What you have to do: Within the data that follows, set down exactly the lines from the one containing "G.Adj x (inNbrIn" through the one containing "hκ.y_mem _ hp", both ends included.

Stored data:
----------------

/-- **Padding preserves the kit hypotheses**: a plain kit `KitOK Φ w₀ R lo hi j rs cS cU κ` with `Ω` full over the level box
(`winLevel Φ w₀ R lo hi j ⊆ Ω`) and `1 ≤ rs, cS, cU` gives `KitOKHab Φ Ω lo hi j rs cS cU (habPad Φ Ω w₀ R lo hi j κ)` — plain contacts take
every field from `KitOK` (the two containments through `hfull`), padded contacts the singleton fields. [cite: KozmaNitzan2024, §4 p. 19 (Step III)] -/
theorem kitOKHab_pad {rs cS cU : ℕ} (hκ : KitOK Φ w₀ R lo hi j rs cS cU κ) (hfull : winLevel Φ w₀ R lo hi j ⊆ Ω) (hrs : 1 ≤ rs)
    (hcS : 1 ≤ cS) (hcU : 1 ≤ cU) : KitOKHab Φ Ω lo hi j rs cS cU (habPad Φ Ω w₀ R lo hi j κ) := by
  have hsub := winLevel_subset_winLevelIn (Φ := Φ) hfull
  -- the far remedy at a padded contact
  have hfar : ∀ x ∈ outerBoundary (winGraphIn G Ω) (winLevelIn Φ Ω lo hi j), x ∉ outerBoundary (winGraph G w₀ R) (winLevel Φ w₀ R lo hi j) →
      G.Adj x (inNbrIn Φ Ω (Finset.Icc (lo - (j : Site 2)) (hi + (j : Site 2))) x) ∧
        inNbrIn Φ Ω (Finset.Icc (lo - (j : Site 2)) (hi + (j : Site 2))) x ∈ winLevelIn Φ Ω lo hi j ∧
        inNbrIn Φ Ω (Finset.Icc (lo - (j : Site 2)) (hi + (j : Site 2))) x ∈ graphBall G x rs := by
    intro x hx _
    have hx' : x ∈ outerBoundary (winGraphIn G Ω) (Φ.WinIn Ω (Finset.Icc (lo - (j : Site 2)) (hi + (j : Site 2)))) := hx
    have h := inNbrIn_spec Φ hx'
    exact ⟨h.1, inNbrIn_mem_winLevelIn Φ hx,
      graphBall_mono G x hrs (BoxProdZ2.mem_graphBall_succ_of_adj G (mem_graphBall_self G x 0) h.1)⟩
  constructor
  · intro x hx
    by_cases hp : x ∈ outerBoundary (winGraph G w₀ R) (winLevel Φ w₀ R lo hi j)
    · rw [(habPad_of_mem hp).1]; exact hκ.adj _ hp
    · rw [(habPad_of_not_mem hp).1]; exact (hfar x hx hp).1
  · intro x hx
    by_cases hp : x ∈ outerBoundary (winGraph G w₀ R) (winLevel Φ w₀ R lo hi j)
    · rw [(habPad_of_mem hp).1, (habPad_of_mem hp).2.1]; exact hκ.y_mem _ hp
    · rw [(habPad_of_not_mem hp).1, (habPad_of_not_mem hp).2.1]; exact Finset.mem_singleton_self _
  · intro x hx
    by_cases hp : x ∈ outerBoundary (winGraph G w₀ R) (winLevel Φ w₀ R lo hi j)
    · rw [(habPad_of_mem hp).2.1]; exact (hκ.S_sub _ hp).trans hsub
    · rw [(habPad_of_not_mem hp).2.1]; exact Finset.singleton_subset_iff.2 (hfar x hx hp).2.1
  · intro x hx
    by_cases hp : x ∈ outerBoundary (winGraph G w₀ R) (winLevel Φ w₀ R lo hi j)
    · rw [(habPad_of_mem hp).2.2]; exact (hκ.U_sub _ hp).trans hsub
    · rw [(habPad_of_not_mem hp).2.2]; exact Finset.singleton_subset_iff.2 (hfar x hx hp).2.1
  · intro x hx v hv
    by_cases hp : x ∈ outerBoundary (winGraph G w₀ R) (winLevel Φ w₀ R lo hi j)
    · rw [(habPad_of_mem hp).2.1] at hv; exact hκ.S_ball _ hp _ hv
    · rw [(habPad_of_not_mem hp).2.1, Finset.mem_singleton] at hv; rw [hv]; exact (hfar x hx hp).2.2
  · intro x hx u hu
    by_cases hp : x ∈ outerBoundary (winGraph G w₀ R) (winLevel Φ w₀ R lo hi j)
    · rw [(habPad_of_mem hp).2.2] at hu; exact hκ.U_ball _ hp _ hu
    · rw [(habPad_of_not_mem hp).2.2, Finset.mem_singleton] at hu; rw [hu]; exact (hfar x hx hp).2.2
  · intro x hx v hv
    by_cases hp : x ∈ outerBoundary (winGraph G w₀ R) (winLevel Φ w₀ R lo hi j)
    · rw [(habPad_of_mem hp).2.1] at hv ⊢; rw [(habPad_of_mem hp).1]; exact hκ.S_path _ hp _ hv
    · rw [(habPad_of_not_mem hp).2.1] at hv ⊢; rw [(habPad_of_not_mem hp).1]
      rw [Finset.mem_singleton] at hv; rw [hv]
      exact PathIn.refl (by simp)
  · intro x hx u hu
    by_cases hp : x ∈ outerBoundary (winGraph G w₀ R) (winLevel Φ w₀ R lo hi j)
    · rw [(habPad_of_mem hp).2.2] at hu; rw [(habPad_of_mem hp).2.1]; exact hκ.U_adj _ hp _ hu
    · rw [(habPad_of_not_mem hp).2.2] at hu; rw [(habPad_of_not_mem hp).2.1]; exact Or.inl hu
  · intro x hx
    by_cases hp : x ∈ outerBoundary (winGraph G w₀ R) (winLevel Φ w₀ R lo hi j)
    · rw [(habPad_of_mem hp).2.1]; exact hκ.S_card _ hp
    · rw [(habPad_of_not_mem hp).2.1, Finset.card_singleton]; exact hcS
  · intro x hx
    by_cases hp : x ∈ outerBoundary (winGraph G w₀ R) (winLevel Φ w₀ R lo hi j)
    · rw [(habPad_of_mem hp).2.2]; exact hκ.U_card _ hp
    · rw [(habPad_of_not_mem hp).2.2, Finset.card_singleton]; exact hcU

----------------

Expected answer:
      G.Adj x (inNbrIn Φ Ω (Finset.Icc (lo - (j : Site 2)) (hi + (j : Site 2))) x) ∧
        inNbrIn Φ Ω (Finset.Icc (lo - (j : Site 2)) (hi + (j : Site 2))) x ∈ winLevelIn Φ Ω lo hi j ∧
        inNbrIn Φ Ω (Finset.Icc (lo - (j : Site 2)) (hi + (j : Site 2))) x ∈ graphBall G x rs := by
    intro x hx _
    have hx' : x ∈ outerBoundary (winGraphIn G Ω) (Φ.WinIn Ω (Finset.Icc (lo - (j : Site 2)) (hi + (j : Site 2)))) := hx
    have h := inNbrIn_spec Φ hx'
    exact ⟨h.1, inNbrIn_mem_winLevelIn Φ hx,
      graphBall_mono G x hrs (BoxProdZ2.mem_graphBall_succ_of_adj G (mem_graphBall_self G x 0) h.1)⟩
  constructor
  · intro x hx
    by_cases hp : x ∈ outerBoundary (winGraph G w₀ R) (winLevel Φ w₀ R lo hi j)
    · rw [(habPad_of_mem hp).1]; exact hκ.adj _ hp
    · rw [(habPad_of_not_mem hp).1]; exact (hfar x hx hp).1
  · intro x hx
    by_cases hp : x ∈ outerBoundary (winGraph G w₀ R) (winLevel Φ w₀ R lo hi j)
    · rw [(habPad_of_mem hp).1, (habPad_of_mem hp).2.1]; exact hκ.y_mem _ hp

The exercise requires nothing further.